#### Material for this task
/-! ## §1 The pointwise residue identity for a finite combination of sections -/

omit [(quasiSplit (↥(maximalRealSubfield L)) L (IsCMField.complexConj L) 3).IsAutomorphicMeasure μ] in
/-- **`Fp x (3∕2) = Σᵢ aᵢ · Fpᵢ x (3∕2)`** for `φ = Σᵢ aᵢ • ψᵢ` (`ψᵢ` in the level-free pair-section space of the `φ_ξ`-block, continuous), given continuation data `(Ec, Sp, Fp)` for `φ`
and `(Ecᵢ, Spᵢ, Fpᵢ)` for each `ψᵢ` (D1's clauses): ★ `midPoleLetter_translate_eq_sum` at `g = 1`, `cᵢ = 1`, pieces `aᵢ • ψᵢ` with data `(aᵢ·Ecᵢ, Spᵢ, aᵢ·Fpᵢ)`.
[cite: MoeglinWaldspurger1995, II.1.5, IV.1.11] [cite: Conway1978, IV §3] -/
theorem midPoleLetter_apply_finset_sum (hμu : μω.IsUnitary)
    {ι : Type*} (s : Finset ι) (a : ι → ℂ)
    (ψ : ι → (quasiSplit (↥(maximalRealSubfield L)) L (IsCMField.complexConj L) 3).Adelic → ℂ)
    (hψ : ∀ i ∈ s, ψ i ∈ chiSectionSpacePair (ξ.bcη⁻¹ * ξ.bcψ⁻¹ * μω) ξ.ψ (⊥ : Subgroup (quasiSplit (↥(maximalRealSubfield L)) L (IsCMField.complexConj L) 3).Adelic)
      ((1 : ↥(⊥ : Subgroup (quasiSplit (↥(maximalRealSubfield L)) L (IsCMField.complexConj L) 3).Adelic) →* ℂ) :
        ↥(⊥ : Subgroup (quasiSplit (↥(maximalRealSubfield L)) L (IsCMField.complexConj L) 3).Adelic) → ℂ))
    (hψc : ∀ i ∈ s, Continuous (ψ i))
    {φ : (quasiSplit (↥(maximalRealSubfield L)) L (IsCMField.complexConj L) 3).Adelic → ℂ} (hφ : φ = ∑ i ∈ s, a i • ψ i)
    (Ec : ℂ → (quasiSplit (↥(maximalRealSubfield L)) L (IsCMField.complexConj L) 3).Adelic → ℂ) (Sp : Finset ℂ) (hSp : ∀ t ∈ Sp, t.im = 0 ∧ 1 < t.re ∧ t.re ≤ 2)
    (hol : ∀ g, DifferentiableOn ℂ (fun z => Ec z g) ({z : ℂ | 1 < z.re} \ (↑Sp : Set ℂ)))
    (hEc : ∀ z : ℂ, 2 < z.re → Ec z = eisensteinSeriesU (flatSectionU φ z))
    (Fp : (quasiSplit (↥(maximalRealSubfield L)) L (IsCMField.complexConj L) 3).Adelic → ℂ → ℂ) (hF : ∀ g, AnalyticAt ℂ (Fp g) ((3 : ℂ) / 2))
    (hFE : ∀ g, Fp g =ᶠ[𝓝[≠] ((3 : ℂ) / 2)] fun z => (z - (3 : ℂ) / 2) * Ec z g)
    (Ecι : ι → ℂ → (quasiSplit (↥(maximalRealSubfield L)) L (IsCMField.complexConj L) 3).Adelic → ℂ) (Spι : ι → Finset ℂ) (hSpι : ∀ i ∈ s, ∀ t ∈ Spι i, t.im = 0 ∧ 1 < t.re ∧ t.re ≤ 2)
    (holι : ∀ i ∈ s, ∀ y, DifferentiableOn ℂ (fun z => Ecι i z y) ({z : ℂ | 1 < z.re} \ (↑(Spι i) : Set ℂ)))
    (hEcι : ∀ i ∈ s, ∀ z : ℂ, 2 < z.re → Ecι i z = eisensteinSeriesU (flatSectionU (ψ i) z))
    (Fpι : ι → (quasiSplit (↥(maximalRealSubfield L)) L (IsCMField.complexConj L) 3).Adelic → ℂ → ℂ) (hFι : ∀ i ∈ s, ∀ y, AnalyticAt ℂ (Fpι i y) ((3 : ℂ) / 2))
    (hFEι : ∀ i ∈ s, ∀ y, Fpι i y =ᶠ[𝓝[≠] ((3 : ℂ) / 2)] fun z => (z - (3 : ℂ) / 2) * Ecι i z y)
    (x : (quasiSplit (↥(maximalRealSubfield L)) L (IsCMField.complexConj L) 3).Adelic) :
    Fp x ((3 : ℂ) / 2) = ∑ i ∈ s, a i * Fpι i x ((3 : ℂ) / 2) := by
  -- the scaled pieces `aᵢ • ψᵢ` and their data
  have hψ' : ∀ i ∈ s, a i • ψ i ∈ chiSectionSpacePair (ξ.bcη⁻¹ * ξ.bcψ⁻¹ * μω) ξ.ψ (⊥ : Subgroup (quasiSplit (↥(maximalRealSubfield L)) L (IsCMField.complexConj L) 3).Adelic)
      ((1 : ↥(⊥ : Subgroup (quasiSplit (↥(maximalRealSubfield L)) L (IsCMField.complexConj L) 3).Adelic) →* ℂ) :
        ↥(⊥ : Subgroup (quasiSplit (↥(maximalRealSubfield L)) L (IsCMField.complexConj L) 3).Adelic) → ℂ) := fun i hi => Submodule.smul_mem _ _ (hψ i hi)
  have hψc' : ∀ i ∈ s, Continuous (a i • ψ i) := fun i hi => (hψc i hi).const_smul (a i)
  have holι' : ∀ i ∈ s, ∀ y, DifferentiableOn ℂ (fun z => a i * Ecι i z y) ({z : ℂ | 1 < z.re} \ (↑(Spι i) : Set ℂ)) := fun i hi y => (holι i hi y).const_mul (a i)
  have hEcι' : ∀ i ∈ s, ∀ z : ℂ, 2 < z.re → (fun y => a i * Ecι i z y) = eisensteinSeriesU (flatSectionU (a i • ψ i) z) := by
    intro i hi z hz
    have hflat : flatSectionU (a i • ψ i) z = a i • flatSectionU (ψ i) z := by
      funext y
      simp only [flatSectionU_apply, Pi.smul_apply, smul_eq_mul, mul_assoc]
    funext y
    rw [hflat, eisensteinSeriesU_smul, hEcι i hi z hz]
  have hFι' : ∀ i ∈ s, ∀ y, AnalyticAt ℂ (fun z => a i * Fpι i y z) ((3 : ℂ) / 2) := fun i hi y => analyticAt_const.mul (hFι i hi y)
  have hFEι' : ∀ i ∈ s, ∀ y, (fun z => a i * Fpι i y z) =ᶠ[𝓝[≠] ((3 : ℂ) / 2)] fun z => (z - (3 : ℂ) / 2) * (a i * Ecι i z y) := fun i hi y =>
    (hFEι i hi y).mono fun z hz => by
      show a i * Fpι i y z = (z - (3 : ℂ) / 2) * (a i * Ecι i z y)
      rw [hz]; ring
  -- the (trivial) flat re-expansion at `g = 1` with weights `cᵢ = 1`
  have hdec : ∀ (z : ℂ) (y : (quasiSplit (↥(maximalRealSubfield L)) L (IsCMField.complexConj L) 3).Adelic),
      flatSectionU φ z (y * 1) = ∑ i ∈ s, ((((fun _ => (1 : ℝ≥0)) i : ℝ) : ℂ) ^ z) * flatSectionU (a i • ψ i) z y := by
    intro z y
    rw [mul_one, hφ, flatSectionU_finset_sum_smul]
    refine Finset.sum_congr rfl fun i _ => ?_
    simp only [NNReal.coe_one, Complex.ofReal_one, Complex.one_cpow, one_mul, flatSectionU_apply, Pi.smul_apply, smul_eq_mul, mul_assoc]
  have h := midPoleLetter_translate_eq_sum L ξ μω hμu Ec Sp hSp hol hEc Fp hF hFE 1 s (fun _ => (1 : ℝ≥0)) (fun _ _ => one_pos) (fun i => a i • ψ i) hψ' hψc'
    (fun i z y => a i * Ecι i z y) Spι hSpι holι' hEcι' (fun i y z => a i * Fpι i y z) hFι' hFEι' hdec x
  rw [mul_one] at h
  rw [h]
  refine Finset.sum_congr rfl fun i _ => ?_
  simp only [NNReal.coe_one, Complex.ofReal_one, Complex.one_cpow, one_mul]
########
» **Action item**
Reproduce, exactly as they stand in the data above, the lines from the one that holds "(hEc : ∀ z : ℂ, 2" to the one that holds "(hFEι : ∀ i", inclusive.

» **Response area**
    (hEc : ∀ z : ℂ, 2 < z.re → Ec z = eisensteinSeriesU (flatSectionU φ z))
    (Fp : (quasiSplit (↥(maximalRealSubfield L)) L (IsCMField.complexConj L) 3).Adelic → ℂ → ℂ) (hF : ∀ g, AnalyticAt ℂ (Fp g) ((3 : ℂ) / 2))
    (hFE : ∀ g, Fp g =ᶠ[𝓝[≠] ((3 : ℂ) / 2)] fun z => (z - (3 : ℂ) / 2) * Ec z g)
    (Ecι : ι → ℂ → (quasiSplit (↥(maximalRealSubfield L)) L (IsCMField.complexConj L) 3).Adelic → ℂ) (Spι : ι → Finset ℂ) (hSpι : ∀ i ∈ s, ∀ t ∈ Spι i, t.im = 0 ∧ 1 < t.re ∧ t.re ≤ 2)
    (holι : ∀ i ∈ s, ∀ y, DifferentiableOn ℂ (fun z => Ecι i z y) ({z : ℂ | 1 < z.re} \ (↑(Spι i) : Set ℂ)))
    (hEcι : ∀ i ∈ s, ∀ z : ℂ, 2 < z.re → Ecι i z = eisensteinSeriesU (flatSectionU (ψ i) z))
    (Fpι : ι → (quasiSplit (↥(maximalRealSubfield L)) L (IsCMField.complexConj L) 3).Adelic → ℂ → ℂ) (hFι : ∀ i ∈ s, ∀ y, AnalyticAt ℂ (Fpι i y) ((3 : ℂ) / 2))
    (hFEι : ∀ i ∈ s, ∀ y, Fpι i y =ᶠ[𝓝[≠] ((3 : ℂ) / 2)] fun z => (z - (3 : ℂ) / 2) * Ecι i z y)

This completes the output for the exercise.